▶ _The task_: Lines from the first one down to the one containing "tsum_sq_apply_mul_eq isZdSymmetric_soStep hs" in the data below are the only ones needed; please return them exactly, both ends included.

————————

/-- **Diagonal second moments**: `Σ_y D(y) y_l² = σ²/d`. [cite: LiuSlade2026, Def. 1.1 (D is ℤ^d-symmetric)] -/
theorem sum_soStep_mul_sq (l : Fin d) :
    ∑ y ∈ (spreadOutGraph d L).neighborFinset 0, ((y l : ℤ) : ℝ) ^ 2 * soStep d L y =
      soVariance d L / d := by
  have hs : Summable fun y : Site d => euclidNorm y ^ 2 * |soStep d L y| :=
    summable_of_ne_finset_zero (s := (spreadOutGraph d L).neighborFinset 0) fun y hy => by
      rw [soStep_of_not_adj fun h => hy ((SimpleGraph.mem_neighborFinset _ _ _).2 h), abs_zero,
        mul_zero]
  rw [← tsum_mul_soStep_eq_sum fun y : Site d => ((y l : ℤ) : ℝ) ^ 2,
    tsum_sq_apply_mul_eq isZdSymmetric_soStep hs l, tsum_mul_soStep_eq_sum, sum_euclidNorm_sq_mul_soStep]

/-- **`Σ_y D(y) y_l (k·y) = k_l σ²/d`** (the first-order matching moment). [cite: LiuSlade2026, Def. 1.1 (D is ℤ^d-symmetric)] -/
theorem sum_soStep_mul_apply_mul_kdot (l : Fin d) (k : Fin d → ℝ) :
    ∑ y ∈ (spreadOutGraph d L).neighborFinset 0, soStep d L y * (((y l : ℤ) : ℝ) * kdot k y) =
      k l * (soVariance d L / d) := by
  have hexp : ∀ y : Site d, soStep d L y * (((y l : ℤ) : ℝ) * kdot k y) =
      ∑ i, k i * (((y l : ℤ) : ℝ) * ((y i : ℤ) : ℝ) * soStep d L y) := by
    intro y
    unfold kdot
    rw [Finset.mul_sum, Finset.mul_sum]
    exact Finset.sum_congr rfl fun i _ => by ring
  rw [Finset.sum_congr rfl fun y _ => hexp y, Finset.sum_comm]
  simp_rw [← Finset.mul_sum]
  rw [← Finset.add_sum_erase Finset.univ _ (Finset.mem_univ l)]
  have h0 : ∑ i ∈ Finset.univ.erase l, k i * ∑ y ∈ (spreadOutGraph d L).neighborFinset 0,
      ((y l : ℤ) : ℝ) * ((y i : ℤ) : ℝ) * soStep d L y = 0 :=
    Finset.sum_eq_zero fun i hi => by
      rw [sum_soStep_mul_apply_mul_apply (Finset.ne_of_mem_erase hi).symm, mul_zero]
  rw [h0, add_zero, ← sum_soStep_mul_sq l]
  congr 1
  exact Finset.sum_congr rfl fun y _ => by ring
import Summits.HubbardSuperconductivity.HubbardSuperconductivity.Theorems.AnisotropyChordTransferFibre3FinXDEvalW

/-!
# Route `AnisotropyChord` / H0 rotor rung: FIN per-`L` SIDE-CONDITION cell facts, `L = 22` (GM₃ cells 1–1)

Kernel facts `sdCellAnyZ 22 (49/50) 20 la lb (c, bn, aD) = true` (regime clause `mHole ≥ 0 ∧ facMI·η·(aD + b/(2+cos θ)) < c` on the cell, or vacuity), g5's `xbEval` objects, `decide +kernel`.
Prover seat `hubbard-h0-rotor-p3` g7; helper for piece A = stmt-HubbardSuperconductivity-23918 of rung 19089 (`--supports`, helper class).
WHAT THIS IS NOT: nothing here proves superconductivity in the Hubbard model (rotor TARGET as worded stays FALSE, g15 verdict); kernel facts /
assembly for ONE conditional reduction at one `L`.
-/

set_option linter.dupNamespace false
set_option autoImplicit false

namespace Summit.HubbardSuperconductivity.HubbardSuperconductivity.Theorems.AnisotropyChord.Transfer.Fibre3

namespace FinXD

/-- side-condition cell `[27284456796401, 54568913592803]` of `L = 22` (`hi`). [folklore] -/
theorem sd22_1 : sdCellAnyZ 22 (49/50 : ℚ) 20 27284456796401 54568913592803 ((1 : ℚ), (20 : ℕ), (1 : ℚ)) = true := by (rw [← sdCellAnyZW_eq]; decide +kernel)

end FinXD

end Summit.HubbardSuperconductivity.HubbardSuperconductivity.Theorems.AnisotropyChord.Transfer.Fibre3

————————

▶ _Task solution_:
/-- **Diagonal second moments**: `Σ_y D(y) y_l² = σ²/d`. [cite: LiuSlade2026, Def. 1.1 (D is ℤ^d-symmetric)] -/
theorem sum_soStep_mul_sq (l : Fin d) :
    ∑ y ∈ (spreadOutGraph d L).neighborFinset 0, ((y l : ℤ) : ℝ) ^ 2 * soStep d L y =
      soVariance d L / d := by
  have hs : Summable fun y : Site d => euclidNorm y ^ 2 * |soStep d L y| :=
    summable_of_ne_finset_zero (s := (spreadOutGraph d L).neighborFinset 0) fun y hy => by
      rw [soStep_of_not_adj fun h => hy ((SimpleGraph.mem_neighborFinset _ _ _).2 h), abs_zero,
        mul_zero]
  rw [← tsum_mul_soStep_eq_sum fun y : Site d => ((y l : ℤ) : ℝ) ^ 2,
    tsum_sq_apply_mul_eq isZdSymmetric_soStep hs l, tsum_mul_soStep_eq_sum, sum_euclidNorm_sq_mul_soStep]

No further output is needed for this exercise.